Wednesday, July 27, 2011

Word Usage: 10 Common Mistakes

Here is a list of ten common word usage mistakes with explanations and examples of proper use:

  1. There vs. Their vs. They're

    There is an indication of location.
    Example: I want to see that book over there.

    Their is a possessive version of they.
    Example: They took their dog to the groomer.

    They're is a contraction, short for they are.
    Example: They're going to the theatre tonight.
  2. A lot vs. Allot vs. Alot

    A lot is an indication of amount.
    Example: I have a lot of laundry to do.

    Allot means to distribute.
    Example: I will allot you two cookies.

    Alot is not a word.
  3. i.e. vs. e.g.

    I.e. means "in other words."
    Example: Writing more articles increases your website traffic. I.e., it will bring you more exposure.

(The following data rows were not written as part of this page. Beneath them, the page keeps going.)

import Mathlib.MeasureTheory.Integral.Bochner.Set
import Mathlib.Topology.UniformSpace.UniformConvergence
import HarnessLib

/-!
# `∫∫ Dᵢ(y₁, y₂) dνᵢ(y₂) dμᵢ(y₁) → D(x₁, x₂)` when `μᵢ → δ_{x₁}`, `νᵢ → δ_{x₂}` weakly and
# `Dᵢ → D` uniformly (the limit behind Bamler 2020a, Cor. 3.7 / 9:
# `Var_t(ν_{x₁,t₀;t}, ν_{x₂,t₀;t}) → d²_{t₀}(x₁, x₂)` as `t ↗ t₀`)

R. Bamler, *Entropy and heat kernel bounds on a Ricci flow background*, arXiv:2008.07093 (2020a),
proof of Cor. 9: "`lim_{t ↗ t₀} Var_t(ν_{x₁,t₀;t}, ν_{x₂,t₀;t}) = Var_{t₀}(δ_{x₁}, δ_{x₂}) =
d²_{t₀}(x₁, x₂)`". The abstract content: on a compact space `X`, if
probability measures `μᵢ`, `νᵢ` converge weakly (against continuous functions) to `δ_{x₁}`,
`δ_{x₂}` along a filter, `D : X × X → ℝ` is continuous and `Dᵢ → D` uniformly, then
`∫∫ Dᵢ(y₁, y₂) dνᵢ(y₂) dμᵢ(y₁) → D(x₁, x₂)`:

* `tendsto_integral_integral_of_tendsto_dirac` — the statement;
* `tendstoUniformly_integral_of_tendsto_dirac` — the inner step: `y₁ ↦ ∫ D(y₁, ·) dνᵢ` converges
  to `y₁ ↦ D(y₁, x₂)` UNIFORMLY (equicontinuity from the uniform continuity of `D` on the compact
  `X × X`, pointwise convergence at the points of a finite cover).

Everything is proved; no definitions, no named facts.

## References

* R. H. Bamler, *Entropy and heat kernel bounds on a Ricci flow background*, arXiv:2008.07093
  (2020), §3.2, proof of Cor. 9.
* P. Billingsley, *Convergence of probability measures*, 2nd ed. (1999), §2 (weak convergence).
-/

noncomputable section

open Set Filter Topology
open _root_.MeasureTheory

namespace Literature.MeasureTheory.Integral

variable {X : Type*} [TopologicalSpace X] [CompactSpace X]
  [MeasurableSpace X] [OpensMeasurableSpace X]

omit [MeasurableSpace X] [OpensMeasurableSpace X] in
/-- Tube lemma: slices of a continuous function on `X × Y`, `X` compact, vary uniformly
continuously in the parameter. [folklore] -/
theorem eventually_forall_abs_sub_lt {Y : Type*} [TopologicalSpace Y] {Φ : X × Y → ℝ}
    (hΦ : Continuous Φ) (y₀ : Y) {ε : ℝ} (hε : 0 < ε) :
    ∀ᶠ y in 𝓝 y₀, ∀ z, |Φ (z, y) - Φ (z, y₀)| < ε := by
  set n : Set (X × Y) := {p | |Φ p - Φ (p.1, y₀)| < ε}
  have hn : IsOpen n := isOpen_lt (by fun_prop) continuous_const
  have hp : (univ : Set X) ×ˢ ({y₀} : Set Y) ⊆ n := by
    rintro ⟨z, y⟩ ⟨-, hy⟩
    rw [mem_singleton_iff] at hy
    subst hy
    simpa [n] using hε
  obtain ⟨u, w, -, hw, hu, hy₀w, huw⟩ :=
    generalized_tube_lemma isCompact_univ isCompact_singleton hn hp
  filter_upwards [hw.mem_nhds (hy₀w (mem_singleton y₀))] with y hy z
  exact huw ⟨hu (mem_univ z), hy⟩

omit [TopologicalSpace X] [CompactSpace X] [OpensMeasurableSpace X] in
/-- Integrals of a bounded function against probability measures are bounded. [folklore] -/
theorem abs_integral_le_of_forall_abs_le (μ : Measure X) [IsProbabilityMeasure μ] {f : X → ℝ}
    {C : ℝ} (hf : ∀ x, |f x| ≤ C) : |∫ x, f x ∂μ| ≤ C := by
  have h := norm_integral_le_of_norm_le_const (μ := μ) (f := f) (C := C)
    (Eventually.of_forall fun x ↦ (Real.norm_eq_abs _).trans_le (hf x))
  rwa [probReal_univ, mul_one, Real.norm_eq_abs] at h

/-- A parametric integral `y₁ ↦ ∫ D(y₁, y₂) dν(y₂)` of a continuous `D` on the compact `X × X`
against a finite measure is continuous (tube lemma). [folklore] -/
theorem continuous_integral_of_continuous_prod (ν : Measure X) [IsFiniteMeasure ν] {D : X × X → ℝ}
    (hD : Continuous D) : Continuous fun y₁ ↦ ∫ y₂, D (y₁, y₂) ∂ν := by
  have hD' : Continuous fun q : X × X ↦ D (q.2, q.1) := hD.comp (continuous_snd.prodMk continuous_fst)
  have hint : ∀ y₁, Integrable (fun y₂ ↦ D (y₁, y₂)) ν := fun y₁ ↦
    (hD.comp (continuous_const.prodMk continuous_id)).integrable_of_hasCompactSupport
      (HasCompactSupport.of_compactSpace _)
  refine continuous_iff_continuousAt.2 fun y₁ ↦ ?_
  rw [ContinuousAt, Metric.tendsto_nhds]
  intro ε hε
  have hδ : 0 < ε / (ν.real univ + 1) := by positivity
  have hev := eventually_forall_abs_sub_lt (Φ := fun q : X × X ↦ D (q.2, q.1)) hD' y₁ hδ
  filter_upwards [hev] with y hy
  rw [Real.dist_eq, ← integral_sub (hint y) (hint y₁)]
  have hb := norm_integral_le_of_norm_le_const (μ := ν) (f := fun y₂ ↦ D (y, y₂) - D (y₁, y₂))
    (C := ε / (ν.real univ + 1)) (Eventually.of_forall fun y₂ ↦ by
      rw [Real.norm_eq_abs]; exact (hy y₂).le)
  rw [Real.norm_eq_abs] at hb
  refine hb.trans_lt ?_
  rw [div_mul_eq_mul_div, div_lt_iff₀ (by positivity)]
  nlinarith [measureReal_nonneg (μ := ν) (s := univ)]

/-- **Uniform convergence of the inner integrals**: if `νᵢ → δ_{x₂}` weakly (against continuous
functions) and `D : X × X → ℝ` is continuous on the compact `X × X`, then
`y₁ ↦ ∫ D(y₁, y₂) dνᵢ(y₂)` converges to `y₁ ↦ D(y₁, x₂)` uniformly (equicontinuity + pointwise
convergence at finitely many points). [folklore] -/
theorem tendstoUniformly_integral_of_tendsto_dirac {ι : Type*} {l : Filter ι}
    {ν : ι → Measure X} [∀ i, IsProbabilityMeasure (ν i)] {x₂ : X}
    (hν : ∀ φ : X → ℝ, Continuous φ → Tendsto (fun i ↦ ∫ y, φ y ∂ν i) l (𝓝 (φ x₂)))
    {D : X × X → ℝ} (hD : Continuous D) :
    TendstoUniformly (fun i y₁ ↦ ∫ y₂, D (y₁, y₂) ∂ν i) (fun y₁ ↦ D (y₁, x₂)) l := by
  rw [Metric.tendstoUniformly_iff]
  intro ε hε
  have hε3 : 0 < ε / 3 := by positivity
  -- equicontinuity neighbourhoods `U y₁` with `|D(z, y₂) - D(y₁, y₂)| < ε/3` for `z ∈ U y₁`, all `y₂`
  have hD' : Continuous fun q : X × X ↦ D (q.2, q.1) := hD.comp (continuous_snd.prodMk continuous_fst)
  have hU : ∀ y₁ : X, ∃ U ∈ 𝓝 y₁, ∀ z ∈ U, ∀ y₂, |D (z, y₂) - D (y₁, y₂)| < ε / 3 := by
    intro y₁
    have hev := eventually_forall_abs_sub_lt (Φ := fun q : X × X ↦ D (q.2, q.1)) hD' y₁ hε3
    exact ⟨{z | ∀ y₂, |D (z, y₂) - D (y₁, y₂)| < ε / 3}, hev, fun z hz ↦ hz⟩
  choose U hUn hUε using hU
  obtain ⟨s, -, hcover⟩ := isCompact_univ.elim_nhds_subcover U fun y₁ _ ↦ hUn y₁
  -- pointwise convergence at the finitely many centres
  have hpt : ∀ᶠ i in l, ∀ y₁ ∈ s, |(∫ y₂, D (y₁, y₂) ∂ν i) - D (y₁, x₂)| < ε / 3 := by
    have : ∀ y₁ ∈ s, ∀ᶠ i in l, |(∫ y₂, D (y₁, y₂) ∂ν i) - D (y₁, x₂)| < ε / 3 := by
      intro y₁ _
      have h1 := hν (fun y₂ ↦ D (y₁, y₂)) (hD.comp (continuous_const.prodMk continuous_id))
      rw [Metric.tendsto_nhds] at h1
      simpa only [Real.dist_eq] using h1 (ε / 3) hε3
    exact (s.eventually_all).2 this
  filter_upwards [hpt] with i hi y₁
  obtain ⟨c, hcs, hyc⟩ : ∃ c ∈ s, y₁ ∈ U c := by
    simpa only [mem_iUnion, exists_prop] using hcover (mem_univ y₁)
  -- `|∫ D(y₁,·) - ∫ D(c,·)| ≤ ε/3`, `|D(y₁,x₂) - D(c,x₂)| < ε/3`, and the centre term
  have h1 : |(∫ y₂, D (y₁, y₂) ∂ν i) - ∫ y₂, D (c, y₂) ∂ν i| ≤ ε / 3 := by
    have hi1 : Integrable (fun y₂ ↦ D (y₁, y₂)) (ν i) :=
      (hD.comp (continuous_const.prodMk continuous_id)).integrable_of_hasCompactSupport
        (HasCompactSupport.of_compactSpace _)
    have hi2 : Integrable (fun y₂ ↦ D (c, y₂)) (ν i) :=
      (hD.comp (continuous_const.prodMk continuous_id)).integrable_of_hasCompactSupport
        (HasCompactSupport.of_compactSpace _)
    rw [← integral_sub hi1 hi2]
    exact abs_integral_le_of_forall_abs_le _ fun y₂ ↦ (hUε c y₁ hyc y₂).le
  have h2 : |D (y₁, x₂) - D (c, x₂)| < ε / 3 := hUε c y₁ hyc x₂
  have h3 := hi c hcs
  rw [Real.dist_eq, abs_sub_comm]
  calc |(∫ y₂, D (y₁, y₂) ∂ν i) - D (y₁, x₂)|
      = |((∫ y₂, D (y₁, y₂) ∂ν i) - ∫ y₂, D (c, y₂) ∂ν i) +
          ((∫ y₂, D (c, y₂) ∂ν i) - D (c, x₂)) + (D (c, x₂) - D (y₁, x₂))| := by
        congr 1; ring
    _ ≤ |(∫ y₂, D (y₁, y₂) ∂ν i) - ∫ y₂, D (c, y₂) ∂ν i| +
          |(∫ y₂, D (c, y₂) ∂ν i) - D (c, x₂)| + |D (c, x₂) - D (y₁, x₂)| := abs_add_three _ _ _
    _ < ε := by rw [abs_sub_comm (D (c, x₂))]; linarith

/-- **`∫∫ Dᵢ dνᵢ dμᵢ → D(x₁, x₂)`** (the limit in the proof of Bamler 2020a, Cor. 9): on a compact space, if the probability measures `μᵢ → δ_{x₁}`, `νᵢ → δ_{x₂}` weakly (against
continuous functions), `D` is continuous and `Dᵢ → D` uniformly on `X × X`, then
`∫ (∫ Dᵢ(y₁, y₂) dνᵢ(y₂)) dμᵢ(y₁) → D(x₁, x₂)`. [folklore] -/
theorem tendsto_integral_integral_of_tendsto_dirac {ι : Type*} {l : Filter ι}
    {μ ν : ι → Measure X} [∀ i, IsProbabilityMeasure (μ i)] [∀ i, IsProbabilityMeasure (ν i)]
    {x₁ x₂ : X}
    (hμ : ∀ φ : X → ℝ, Continuous φ → Tendsto (fun i ↦ ∫ y, φ y ∂μ i) l (𝓝 (φ x₁)))
    (hν : ∀ φ : X → ℝ, Continuous φ → Tendsto (fun i ↦ ∫ y, φ y ∂ν i) l (𝓝 (φ x₂)))
    {D : X × X → ℝ} (hD : Continuous D) {Di : ι → X × X → ℝ} (hDi : ∀ i, Continuous (Di i))
    (hunif : TendstoUniformly Di D l) :
    Tendsto (fun i ↦ ∫ y₁, ∫ y₂, Di i (y₁, y₂) ∂ν i ∂μ i) l (𝓝 (D (x₁, x₂))) := by
  rw [Metric.tendsto_nhds]
  intro ε hε
  have hε3 : 0 < ε / 3 := by positivity
  -- (1) `Dᵢ` is uniformly `ε/3`-close to `D`
  have h1 : ∀ᶠ i in l, ∀ q, |Di i q - D q| < ε / 3 := by
    have := (Metric.tendstoUniformly_iff.1 hunif) (ε / 3) hε3
    filter_upwards [this] with i hi q
    rw [abs_sub_comm, ← Real.dist_eq]; exact hi q
  -- (2) the inner integrals of `D` converge uniformly
  have h2 : ∀ᶠ i in l, ∀ y₁, |(∫ y₂, D (y₁, y₂) ∂ν i) - D (y₁, x₂)| < ε / 3 := by
    have := (Metric.tendstoUniformly_iff.1 (tendstoUniformly_integral_of_tendsto_dirac hν hD))
      (ε / 3) hε3
    filter_upwards [this] with i hi y₁
    rw [abs_sub_comm, ← Real.dist_eq]; exact hi y₁
  -- (3) `∫ D(y₁, x₂) dμᵢ → D(x₁, x₂)`
  have h3 : ∀ᶠ i in l, |(∫ y₁, D (y₁, x₂) ∂μ i) - D (x₁, x₂)| < ε / 3 := by
    have := hμ (fun y₁ ↦ D (y₁, x₂)) (hD.comp (continuous_id.prodMk continuous_const))
    rw [Metric.tendsto_nhds] at this
    simpa only [Real.dist_eq] using this (ε / 3) hε3
  filter_upwards [h1, h2, h3] with i hi1 hi2 hi3
  -- the inner integrals as continuous functions of `y₁`
  set F : X → ℝ := fun y₁ ↦ ∫ y₂, Di i (y₁, y₂) ∂ν i with hF
  set G : X → ℝ := fun y₁ ↦ ∫ y₂, D (y₁, y₂) ∂ν i with hG
  have hFc : Continuous F := continuous_integral_of_continuous_prod (ν i) (hDi i)
  have hGc : Continuous G := continuous_integral_of_continuous_prod (ν i) hD
  have hint : ∀ {f : X → ℝ}, Continuous f → ∀ (ρ : Measure X) [IsFiniteMeasure ρ], Integrable f ρ :=
    fun hf ρ _ ↦ hf.integrable_of_hasCompactSupport (HasCompactSupport.of_compactSpace _)
  -- (A) `|∫ F dμ - ∫ G dμ| ≤ ε/3`
  have hFG : ∀ y₁, |F y₁ - G y₁| ≤ ε / 3 := by
    intro y₁
    have hI1 : Integrable (fun y₂ ↦ Di i (y₁, y₂)) (ν i) :=
      hint ((hDi i).comp (continuous_const.prodMk continuous_id)) _
    have hI2 : Integrable (fun y₂ ↦ D (y₁, y₂)) (ν i) :=
      hint (hD.comp (continuous_const.prodMk continuous_id)) _
    simp only [hF, hG]
    rw [← integral_sub hI1 hI2]
    exact abs_integral_le_of_forall_abs_le _ fun y₂ ↦ (hi1 (y₁, y₂)).le
  have hA : |(∫ y₁, F y₁ ∂μ i) - ∫ y₁, G y₁ ∂μ i| ≤ ε / 3 := by
    rw [← integral_sub (hint hFc _) (hint hGc _)]
    exact abs_integral_le_of_forall_abs_le _ hFG
  -- (B) `|∫ G dμ - ∫ D(·, x₂) dμ| ≤ ε/3`
  have hB : |(∫ y₁, G y₁ ∂μ i) - ∫ y₁, D (y₁, x₂) ∂μ i| ≤ ε / 3 := by
    have hI3 : Integrable (fun y₁ ↦ D (y₁, x₂)) (μ i) :=
      hint (hD.comp (continuous_id.prodMk continuous_const)) _
    rw [← integral_sub (hint hGc _) hI3]
    exact abs_integral_le_of_forall_abs_le _ fun y₁ ↦ (hi2 y₁).le
  rw [Real.dist_eq]
  show |(∫ y₁, F y₁ ∂μ i) - D (x₁, x₂)| < ε
  calc |(∫ y₁, F y₁ ∂μ i) - D (x₁, x₂)|
      = |((∫ y₁, F y₁ ∂μ i) - ∫ y₁, G y₁ ∂μ i) + ((∫ y₁, G y₁ ∂μ i) - ∫ y₁, D (y₁, x₂) ∂μ i) +
          ((∫ y₁, D (y₁, x₂) ∂μ i) - D (x₁, x₂))| := by congr 1; ring
    _ ≤ |(∫ y₁, F y₁ ∂μ i) - ∫ y₁, G y₁ ∂μ i| + |(∫ y₁, G y₁ ∂μ i) - ∫ y₁, D (y₁, x₂) ∂μ i| +
          |(∫ y₁, D (y₁, x₂) ∂μ i) - D (x₁, x₂)| := abs_add_three _ _ _
    _ < ε := by linarith

end Literature.MeasureTheory.Integral

end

    E.g. means "for example."
    Example: I have a lot of chores to do. E.g., laundry, dishes, vacuuming, dusting, etc.
  4. To vs. Too vs. Two

    To is a function word to indicate relative position.
    Example: We took the dog to the vet.

    Too can indicate excessiveness or in addition to.
    Example: The chili was too spicy.
    Example: I would like to go too.

    Two is the number 2.
    Example: I want two cookies.
  5. Its vs. It's

    Its is the possessive version of it.
    Example: Its door came off the hinges.

    It's is a contraction, short for "it is."
    Example: It's a beautiful day.
  6. You're vs. Your

    You're is a contraction, short for "you are."
    Example: You're the nicest person I've ever met.

    Your describes the possessor as someone else.
    Example: Your shirt is very wrinkled.
  7. Loose vs. Lose

    Loose is an adjective, the opposite of tight or contained.
    Example: I have loose change in my pocket.

    Lose is a verb that means "to suffer the loss of."
    Example: I hope I don't lose my car keys.
  8. Choose vs. Chose

    Choose is a present tense verb meaning "to select."
    Example: I choose to eat healthy foods.

    Chose is a past tense verb meaning "to select."
    Example: I chose to eat healthy foods.
  9. Effect vs. Affect

    Effect is usually a noun meaning "result."
    Example: The effect of increased traffic to your website is directly related to the number of articles you produce for syndication.

    Affect is usually a verb meaning "to influence."
    Example: I hope this training series will affect you in a positive way.
  10. Know vs. No vs. Now

    Know is usually a verb meaning "to understand."
    Example: I know you are not coming to the movie.

    No is a negative reply, refusal or disagreement.
    Example: There is no problem with the car.

    Now is usually an adverb meaning "at the present time or moment."
    Example: Now I can easily write and market my articles.